◆ **AIM OF THE TASK**: Hunt for the word "hface" across the entries below, copying each line that holds it.

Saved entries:

◇ ◇ ◇

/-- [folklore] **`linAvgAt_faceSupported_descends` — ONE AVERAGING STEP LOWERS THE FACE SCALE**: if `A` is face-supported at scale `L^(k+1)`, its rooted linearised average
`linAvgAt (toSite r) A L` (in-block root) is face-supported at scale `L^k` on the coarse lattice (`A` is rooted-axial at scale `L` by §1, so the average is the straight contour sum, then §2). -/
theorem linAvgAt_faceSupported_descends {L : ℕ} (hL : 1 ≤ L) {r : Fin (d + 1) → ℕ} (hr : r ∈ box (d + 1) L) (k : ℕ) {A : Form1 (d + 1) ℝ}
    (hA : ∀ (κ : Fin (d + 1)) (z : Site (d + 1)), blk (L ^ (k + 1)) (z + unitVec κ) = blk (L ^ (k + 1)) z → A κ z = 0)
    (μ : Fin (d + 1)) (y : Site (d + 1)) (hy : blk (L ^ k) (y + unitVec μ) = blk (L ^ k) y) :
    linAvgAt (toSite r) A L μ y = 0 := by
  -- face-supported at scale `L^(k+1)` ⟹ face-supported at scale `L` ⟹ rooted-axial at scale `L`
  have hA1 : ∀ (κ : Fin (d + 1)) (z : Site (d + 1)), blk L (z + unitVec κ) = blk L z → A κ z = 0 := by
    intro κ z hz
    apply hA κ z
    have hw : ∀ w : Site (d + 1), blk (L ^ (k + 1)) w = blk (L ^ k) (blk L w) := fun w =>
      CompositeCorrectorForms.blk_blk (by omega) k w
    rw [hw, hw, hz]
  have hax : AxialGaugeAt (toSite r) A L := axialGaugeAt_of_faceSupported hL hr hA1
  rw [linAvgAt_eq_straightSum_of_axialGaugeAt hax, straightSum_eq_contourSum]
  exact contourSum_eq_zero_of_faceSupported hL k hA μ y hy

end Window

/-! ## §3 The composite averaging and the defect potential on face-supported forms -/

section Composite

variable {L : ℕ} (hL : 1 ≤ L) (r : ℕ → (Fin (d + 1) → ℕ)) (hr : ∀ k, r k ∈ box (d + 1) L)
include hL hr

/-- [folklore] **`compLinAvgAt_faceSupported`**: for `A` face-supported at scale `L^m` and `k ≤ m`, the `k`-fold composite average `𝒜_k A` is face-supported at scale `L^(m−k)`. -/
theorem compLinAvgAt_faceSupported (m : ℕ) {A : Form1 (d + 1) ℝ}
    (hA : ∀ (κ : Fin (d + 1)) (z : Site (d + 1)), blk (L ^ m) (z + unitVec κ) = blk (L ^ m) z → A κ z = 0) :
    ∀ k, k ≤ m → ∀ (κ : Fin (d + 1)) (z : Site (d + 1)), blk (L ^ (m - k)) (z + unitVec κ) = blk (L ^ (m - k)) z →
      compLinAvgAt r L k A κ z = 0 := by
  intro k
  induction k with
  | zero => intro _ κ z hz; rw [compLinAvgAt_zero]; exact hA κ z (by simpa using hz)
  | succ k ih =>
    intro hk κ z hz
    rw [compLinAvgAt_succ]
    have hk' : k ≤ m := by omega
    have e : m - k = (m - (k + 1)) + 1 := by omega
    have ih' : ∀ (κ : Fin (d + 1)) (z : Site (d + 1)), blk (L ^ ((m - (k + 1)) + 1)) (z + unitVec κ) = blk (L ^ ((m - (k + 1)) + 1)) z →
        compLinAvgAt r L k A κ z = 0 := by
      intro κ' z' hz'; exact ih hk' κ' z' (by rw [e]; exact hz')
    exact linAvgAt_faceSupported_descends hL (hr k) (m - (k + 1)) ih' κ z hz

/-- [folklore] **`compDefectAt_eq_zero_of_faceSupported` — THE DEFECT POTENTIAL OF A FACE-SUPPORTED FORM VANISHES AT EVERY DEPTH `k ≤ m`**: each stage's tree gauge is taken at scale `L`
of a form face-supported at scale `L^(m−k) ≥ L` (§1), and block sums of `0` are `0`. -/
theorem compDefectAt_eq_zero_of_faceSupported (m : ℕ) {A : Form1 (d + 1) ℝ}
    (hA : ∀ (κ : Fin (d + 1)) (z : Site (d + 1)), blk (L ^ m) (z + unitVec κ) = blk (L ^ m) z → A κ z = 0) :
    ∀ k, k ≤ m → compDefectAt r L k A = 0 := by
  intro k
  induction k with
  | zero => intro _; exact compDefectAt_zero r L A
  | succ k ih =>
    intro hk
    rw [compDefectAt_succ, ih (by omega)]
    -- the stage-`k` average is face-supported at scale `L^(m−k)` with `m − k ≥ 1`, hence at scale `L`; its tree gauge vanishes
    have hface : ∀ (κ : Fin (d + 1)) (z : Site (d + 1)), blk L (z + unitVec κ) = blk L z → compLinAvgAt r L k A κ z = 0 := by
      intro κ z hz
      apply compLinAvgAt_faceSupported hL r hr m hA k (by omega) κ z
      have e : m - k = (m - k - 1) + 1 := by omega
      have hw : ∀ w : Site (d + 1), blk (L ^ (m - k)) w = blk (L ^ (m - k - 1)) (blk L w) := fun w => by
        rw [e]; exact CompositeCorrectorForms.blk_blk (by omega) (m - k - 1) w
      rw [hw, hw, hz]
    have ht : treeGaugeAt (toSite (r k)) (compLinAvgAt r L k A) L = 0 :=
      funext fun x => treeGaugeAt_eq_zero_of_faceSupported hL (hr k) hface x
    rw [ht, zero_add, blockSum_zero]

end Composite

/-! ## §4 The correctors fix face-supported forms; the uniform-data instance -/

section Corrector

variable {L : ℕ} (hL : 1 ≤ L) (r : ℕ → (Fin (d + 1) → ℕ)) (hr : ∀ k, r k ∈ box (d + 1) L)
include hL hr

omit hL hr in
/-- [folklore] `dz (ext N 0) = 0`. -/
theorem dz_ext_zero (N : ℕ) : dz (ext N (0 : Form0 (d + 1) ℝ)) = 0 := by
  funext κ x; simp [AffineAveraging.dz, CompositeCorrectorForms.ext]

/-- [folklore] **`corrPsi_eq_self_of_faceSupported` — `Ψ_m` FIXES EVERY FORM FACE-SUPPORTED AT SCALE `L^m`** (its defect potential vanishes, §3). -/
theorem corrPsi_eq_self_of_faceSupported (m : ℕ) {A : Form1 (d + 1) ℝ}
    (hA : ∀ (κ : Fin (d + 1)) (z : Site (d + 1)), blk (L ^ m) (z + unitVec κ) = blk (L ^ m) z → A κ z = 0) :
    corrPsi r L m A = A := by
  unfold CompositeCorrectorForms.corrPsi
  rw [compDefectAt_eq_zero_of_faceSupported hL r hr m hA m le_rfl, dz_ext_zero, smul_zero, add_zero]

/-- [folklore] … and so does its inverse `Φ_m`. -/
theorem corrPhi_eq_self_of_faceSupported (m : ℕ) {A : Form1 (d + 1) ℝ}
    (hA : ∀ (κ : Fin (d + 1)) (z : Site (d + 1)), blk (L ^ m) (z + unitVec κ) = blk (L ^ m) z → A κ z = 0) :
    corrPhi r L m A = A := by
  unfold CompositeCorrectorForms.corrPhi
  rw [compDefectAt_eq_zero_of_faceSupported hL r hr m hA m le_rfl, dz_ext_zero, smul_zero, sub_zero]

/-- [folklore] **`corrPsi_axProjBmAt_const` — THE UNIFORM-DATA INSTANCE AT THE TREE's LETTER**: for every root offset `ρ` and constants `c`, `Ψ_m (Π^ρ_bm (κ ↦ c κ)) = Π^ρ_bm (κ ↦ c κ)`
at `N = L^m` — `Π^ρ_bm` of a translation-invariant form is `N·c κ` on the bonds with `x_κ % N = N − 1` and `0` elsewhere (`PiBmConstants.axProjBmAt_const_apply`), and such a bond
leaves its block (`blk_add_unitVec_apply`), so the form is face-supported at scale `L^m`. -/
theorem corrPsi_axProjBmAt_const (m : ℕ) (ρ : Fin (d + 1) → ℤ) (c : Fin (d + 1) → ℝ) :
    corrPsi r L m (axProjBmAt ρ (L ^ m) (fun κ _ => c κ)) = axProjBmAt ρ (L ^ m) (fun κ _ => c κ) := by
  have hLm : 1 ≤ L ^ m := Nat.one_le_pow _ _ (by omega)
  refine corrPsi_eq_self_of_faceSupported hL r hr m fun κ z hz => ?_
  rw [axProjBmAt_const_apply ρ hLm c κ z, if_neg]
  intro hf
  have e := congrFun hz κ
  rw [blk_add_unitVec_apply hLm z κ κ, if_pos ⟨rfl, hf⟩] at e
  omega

◇ ◇ ◇

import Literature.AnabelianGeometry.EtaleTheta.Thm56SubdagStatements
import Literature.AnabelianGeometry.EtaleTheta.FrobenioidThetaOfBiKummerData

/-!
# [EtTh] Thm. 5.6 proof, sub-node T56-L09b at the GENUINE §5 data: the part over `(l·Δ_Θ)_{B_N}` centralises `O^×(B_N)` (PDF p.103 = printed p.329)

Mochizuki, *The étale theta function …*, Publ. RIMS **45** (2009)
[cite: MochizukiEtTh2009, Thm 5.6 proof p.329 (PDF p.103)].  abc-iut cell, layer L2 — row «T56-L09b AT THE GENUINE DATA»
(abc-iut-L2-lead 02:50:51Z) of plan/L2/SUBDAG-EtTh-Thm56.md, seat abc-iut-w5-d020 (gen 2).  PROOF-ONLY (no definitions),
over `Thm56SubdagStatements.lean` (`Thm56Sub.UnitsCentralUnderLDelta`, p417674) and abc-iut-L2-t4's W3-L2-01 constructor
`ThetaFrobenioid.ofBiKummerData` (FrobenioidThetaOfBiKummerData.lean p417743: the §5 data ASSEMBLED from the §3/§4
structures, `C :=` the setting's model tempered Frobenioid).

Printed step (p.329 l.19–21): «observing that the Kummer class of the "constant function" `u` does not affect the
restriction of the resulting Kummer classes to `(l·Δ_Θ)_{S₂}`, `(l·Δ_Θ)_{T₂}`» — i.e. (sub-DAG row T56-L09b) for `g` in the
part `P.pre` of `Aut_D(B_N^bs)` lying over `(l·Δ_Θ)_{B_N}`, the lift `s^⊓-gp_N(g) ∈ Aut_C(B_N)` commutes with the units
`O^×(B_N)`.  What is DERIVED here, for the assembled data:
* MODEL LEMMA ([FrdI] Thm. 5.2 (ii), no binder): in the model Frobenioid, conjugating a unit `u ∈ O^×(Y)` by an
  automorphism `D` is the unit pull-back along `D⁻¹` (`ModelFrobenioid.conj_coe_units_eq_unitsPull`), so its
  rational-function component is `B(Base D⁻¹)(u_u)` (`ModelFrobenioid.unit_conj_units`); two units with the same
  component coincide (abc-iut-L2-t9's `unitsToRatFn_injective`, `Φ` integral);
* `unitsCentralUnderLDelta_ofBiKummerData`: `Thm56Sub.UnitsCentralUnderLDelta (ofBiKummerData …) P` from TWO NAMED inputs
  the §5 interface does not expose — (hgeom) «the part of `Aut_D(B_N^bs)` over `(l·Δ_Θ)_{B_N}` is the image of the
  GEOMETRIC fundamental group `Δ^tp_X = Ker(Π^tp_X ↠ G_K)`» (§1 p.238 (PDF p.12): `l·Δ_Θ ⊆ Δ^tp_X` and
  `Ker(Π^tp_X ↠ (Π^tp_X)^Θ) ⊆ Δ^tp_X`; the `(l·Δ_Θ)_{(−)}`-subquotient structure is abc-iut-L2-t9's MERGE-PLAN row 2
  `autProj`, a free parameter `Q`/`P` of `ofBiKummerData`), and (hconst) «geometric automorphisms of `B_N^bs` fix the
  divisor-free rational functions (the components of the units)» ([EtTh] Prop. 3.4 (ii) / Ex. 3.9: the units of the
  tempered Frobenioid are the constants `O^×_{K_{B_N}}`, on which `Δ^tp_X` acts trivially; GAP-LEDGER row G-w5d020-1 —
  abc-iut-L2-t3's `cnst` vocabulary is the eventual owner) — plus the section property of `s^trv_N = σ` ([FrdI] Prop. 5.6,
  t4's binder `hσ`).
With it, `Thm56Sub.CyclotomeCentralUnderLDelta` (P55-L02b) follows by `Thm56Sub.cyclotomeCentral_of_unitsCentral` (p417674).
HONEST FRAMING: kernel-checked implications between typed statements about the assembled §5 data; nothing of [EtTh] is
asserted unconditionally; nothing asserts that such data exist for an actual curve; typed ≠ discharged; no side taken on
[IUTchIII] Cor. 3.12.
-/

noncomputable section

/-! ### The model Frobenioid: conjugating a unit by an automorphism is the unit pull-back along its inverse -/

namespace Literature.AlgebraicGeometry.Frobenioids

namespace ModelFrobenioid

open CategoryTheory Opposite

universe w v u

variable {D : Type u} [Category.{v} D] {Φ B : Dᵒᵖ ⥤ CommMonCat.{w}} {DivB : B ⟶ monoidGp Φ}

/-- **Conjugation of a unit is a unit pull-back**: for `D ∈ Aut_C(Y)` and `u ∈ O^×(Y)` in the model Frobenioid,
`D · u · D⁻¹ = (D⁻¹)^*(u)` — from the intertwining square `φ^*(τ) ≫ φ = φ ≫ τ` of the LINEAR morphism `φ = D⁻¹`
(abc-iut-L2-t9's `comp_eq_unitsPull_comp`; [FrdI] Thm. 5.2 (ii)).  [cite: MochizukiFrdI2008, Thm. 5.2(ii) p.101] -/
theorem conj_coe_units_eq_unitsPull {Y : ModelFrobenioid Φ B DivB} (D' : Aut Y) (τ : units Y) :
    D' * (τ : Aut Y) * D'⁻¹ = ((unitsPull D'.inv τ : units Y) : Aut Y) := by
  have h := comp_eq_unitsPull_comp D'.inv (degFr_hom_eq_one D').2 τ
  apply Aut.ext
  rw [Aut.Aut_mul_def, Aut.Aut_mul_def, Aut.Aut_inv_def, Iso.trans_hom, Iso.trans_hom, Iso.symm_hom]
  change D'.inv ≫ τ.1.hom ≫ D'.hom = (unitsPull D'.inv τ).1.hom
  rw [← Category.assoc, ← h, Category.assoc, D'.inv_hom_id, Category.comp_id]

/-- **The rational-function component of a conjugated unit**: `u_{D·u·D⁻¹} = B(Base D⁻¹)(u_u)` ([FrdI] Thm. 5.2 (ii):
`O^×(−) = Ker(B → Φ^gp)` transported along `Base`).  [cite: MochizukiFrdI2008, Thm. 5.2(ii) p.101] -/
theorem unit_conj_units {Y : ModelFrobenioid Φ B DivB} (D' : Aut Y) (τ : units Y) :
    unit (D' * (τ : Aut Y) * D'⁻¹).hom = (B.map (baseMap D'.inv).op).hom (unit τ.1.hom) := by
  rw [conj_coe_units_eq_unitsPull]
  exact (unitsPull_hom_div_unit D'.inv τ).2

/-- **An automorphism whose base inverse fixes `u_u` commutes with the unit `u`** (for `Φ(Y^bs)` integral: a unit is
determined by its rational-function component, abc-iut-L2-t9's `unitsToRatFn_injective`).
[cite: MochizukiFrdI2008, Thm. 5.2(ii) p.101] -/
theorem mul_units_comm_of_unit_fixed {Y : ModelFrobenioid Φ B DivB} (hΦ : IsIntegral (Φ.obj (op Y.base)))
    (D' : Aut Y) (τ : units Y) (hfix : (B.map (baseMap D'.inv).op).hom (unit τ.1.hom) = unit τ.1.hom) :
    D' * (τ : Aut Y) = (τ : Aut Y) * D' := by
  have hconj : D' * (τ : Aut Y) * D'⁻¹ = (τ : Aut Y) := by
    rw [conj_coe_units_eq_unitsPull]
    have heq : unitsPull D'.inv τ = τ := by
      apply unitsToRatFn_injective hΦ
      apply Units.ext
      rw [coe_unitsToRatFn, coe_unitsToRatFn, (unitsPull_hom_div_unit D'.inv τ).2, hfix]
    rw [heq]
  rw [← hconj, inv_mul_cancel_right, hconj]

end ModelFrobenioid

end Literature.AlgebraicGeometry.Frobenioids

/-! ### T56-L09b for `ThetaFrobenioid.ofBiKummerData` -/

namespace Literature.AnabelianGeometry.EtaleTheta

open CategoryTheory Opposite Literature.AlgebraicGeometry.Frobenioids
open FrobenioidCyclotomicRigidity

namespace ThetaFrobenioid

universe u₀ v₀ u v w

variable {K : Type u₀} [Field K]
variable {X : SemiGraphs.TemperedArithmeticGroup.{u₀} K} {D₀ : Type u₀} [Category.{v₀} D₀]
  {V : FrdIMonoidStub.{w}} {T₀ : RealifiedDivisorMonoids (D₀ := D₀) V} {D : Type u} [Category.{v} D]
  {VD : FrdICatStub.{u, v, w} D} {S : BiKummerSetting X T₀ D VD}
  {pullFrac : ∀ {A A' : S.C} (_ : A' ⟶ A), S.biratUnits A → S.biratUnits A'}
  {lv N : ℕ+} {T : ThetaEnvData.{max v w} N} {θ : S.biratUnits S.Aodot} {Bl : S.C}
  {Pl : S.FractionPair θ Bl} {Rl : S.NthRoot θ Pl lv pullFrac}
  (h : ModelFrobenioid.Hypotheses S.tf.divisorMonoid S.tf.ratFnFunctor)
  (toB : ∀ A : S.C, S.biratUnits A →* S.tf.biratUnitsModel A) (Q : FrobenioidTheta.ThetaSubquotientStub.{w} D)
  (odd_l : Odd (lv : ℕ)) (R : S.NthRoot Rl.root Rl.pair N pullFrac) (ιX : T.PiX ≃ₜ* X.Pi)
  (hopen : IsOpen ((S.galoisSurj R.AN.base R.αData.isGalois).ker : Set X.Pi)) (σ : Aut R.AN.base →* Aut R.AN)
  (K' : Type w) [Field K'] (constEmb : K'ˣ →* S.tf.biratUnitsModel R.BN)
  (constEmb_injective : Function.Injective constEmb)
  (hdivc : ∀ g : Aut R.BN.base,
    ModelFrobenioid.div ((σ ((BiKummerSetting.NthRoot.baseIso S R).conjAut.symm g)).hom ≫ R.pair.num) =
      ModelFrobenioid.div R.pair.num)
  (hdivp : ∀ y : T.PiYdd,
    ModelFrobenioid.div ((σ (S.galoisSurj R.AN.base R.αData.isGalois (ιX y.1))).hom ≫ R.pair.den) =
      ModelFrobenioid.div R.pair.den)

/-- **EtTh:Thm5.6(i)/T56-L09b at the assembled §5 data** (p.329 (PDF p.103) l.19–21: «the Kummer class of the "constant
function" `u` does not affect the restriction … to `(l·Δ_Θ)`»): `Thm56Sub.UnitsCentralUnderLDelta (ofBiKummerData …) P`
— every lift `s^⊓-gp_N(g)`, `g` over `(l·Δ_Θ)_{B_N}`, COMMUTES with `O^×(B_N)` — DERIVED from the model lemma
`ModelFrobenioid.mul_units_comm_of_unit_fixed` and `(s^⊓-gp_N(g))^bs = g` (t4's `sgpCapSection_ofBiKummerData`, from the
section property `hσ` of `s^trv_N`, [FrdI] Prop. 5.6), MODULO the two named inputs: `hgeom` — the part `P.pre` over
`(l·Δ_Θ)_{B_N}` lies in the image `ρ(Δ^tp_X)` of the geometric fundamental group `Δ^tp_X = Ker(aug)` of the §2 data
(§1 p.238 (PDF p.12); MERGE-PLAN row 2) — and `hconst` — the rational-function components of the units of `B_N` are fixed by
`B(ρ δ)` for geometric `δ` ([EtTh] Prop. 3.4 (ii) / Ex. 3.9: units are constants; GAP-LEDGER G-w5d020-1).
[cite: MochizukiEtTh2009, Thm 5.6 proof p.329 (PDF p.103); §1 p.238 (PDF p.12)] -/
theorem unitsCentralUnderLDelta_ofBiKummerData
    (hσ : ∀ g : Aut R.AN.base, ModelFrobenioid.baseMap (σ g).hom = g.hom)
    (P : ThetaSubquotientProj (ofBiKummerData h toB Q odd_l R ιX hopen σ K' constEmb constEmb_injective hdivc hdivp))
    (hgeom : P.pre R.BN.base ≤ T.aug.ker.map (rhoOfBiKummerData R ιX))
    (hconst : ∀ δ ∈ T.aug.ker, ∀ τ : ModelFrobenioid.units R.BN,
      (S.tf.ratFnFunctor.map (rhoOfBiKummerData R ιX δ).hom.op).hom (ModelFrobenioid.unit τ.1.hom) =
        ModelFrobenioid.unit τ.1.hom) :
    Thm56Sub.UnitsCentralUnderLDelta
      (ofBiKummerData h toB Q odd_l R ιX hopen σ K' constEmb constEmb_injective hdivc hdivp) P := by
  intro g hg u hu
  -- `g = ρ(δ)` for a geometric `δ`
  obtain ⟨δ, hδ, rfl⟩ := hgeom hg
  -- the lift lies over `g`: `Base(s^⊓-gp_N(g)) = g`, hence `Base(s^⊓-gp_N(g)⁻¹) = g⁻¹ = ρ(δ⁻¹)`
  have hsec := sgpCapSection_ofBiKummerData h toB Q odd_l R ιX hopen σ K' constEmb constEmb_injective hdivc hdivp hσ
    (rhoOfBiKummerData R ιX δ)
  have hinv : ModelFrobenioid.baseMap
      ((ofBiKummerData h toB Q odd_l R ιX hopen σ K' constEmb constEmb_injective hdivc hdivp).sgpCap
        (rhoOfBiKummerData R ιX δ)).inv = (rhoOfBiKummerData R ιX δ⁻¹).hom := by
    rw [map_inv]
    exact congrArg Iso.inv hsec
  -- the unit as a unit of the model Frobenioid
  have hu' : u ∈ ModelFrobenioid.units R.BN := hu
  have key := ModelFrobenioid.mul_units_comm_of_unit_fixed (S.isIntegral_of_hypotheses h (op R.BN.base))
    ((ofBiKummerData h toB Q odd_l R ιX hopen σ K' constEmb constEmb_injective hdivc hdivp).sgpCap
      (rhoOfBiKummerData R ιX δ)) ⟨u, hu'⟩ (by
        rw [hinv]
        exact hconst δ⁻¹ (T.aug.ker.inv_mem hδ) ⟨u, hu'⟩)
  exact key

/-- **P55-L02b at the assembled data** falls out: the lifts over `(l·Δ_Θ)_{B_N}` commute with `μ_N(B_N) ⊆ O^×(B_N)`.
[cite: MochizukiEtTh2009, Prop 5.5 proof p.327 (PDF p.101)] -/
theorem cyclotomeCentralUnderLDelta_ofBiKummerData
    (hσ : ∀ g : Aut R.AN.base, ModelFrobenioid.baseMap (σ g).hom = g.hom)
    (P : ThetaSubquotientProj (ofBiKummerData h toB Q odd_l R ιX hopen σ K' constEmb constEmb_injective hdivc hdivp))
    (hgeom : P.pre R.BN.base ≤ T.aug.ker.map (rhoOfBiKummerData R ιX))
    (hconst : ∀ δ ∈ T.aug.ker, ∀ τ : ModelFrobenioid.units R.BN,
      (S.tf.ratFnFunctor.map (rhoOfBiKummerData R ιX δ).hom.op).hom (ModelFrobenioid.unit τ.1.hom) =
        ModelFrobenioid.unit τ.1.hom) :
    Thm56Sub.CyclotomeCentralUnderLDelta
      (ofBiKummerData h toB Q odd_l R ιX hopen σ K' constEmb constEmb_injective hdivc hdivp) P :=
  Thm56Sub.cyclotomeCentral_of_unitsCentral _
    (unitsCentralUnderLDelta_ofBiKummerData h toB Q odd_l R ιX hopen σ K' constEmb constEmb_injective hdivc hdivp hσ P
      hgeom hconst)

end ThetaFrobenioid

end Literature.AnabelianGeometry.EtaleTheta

◇ ◇ ◇

◆ **ANSWER SECTION**:
    have hface : ∀ (κ : Fin (d + 1)) (z : Site (d + 1)), blk L (z + unitVec κ) = blk L z → compLinAvgAt r L k A κ z = 0 := by
      funext fun x => treeGaugeAt_eq_zero_of_faceSupported hL (hr k) hface x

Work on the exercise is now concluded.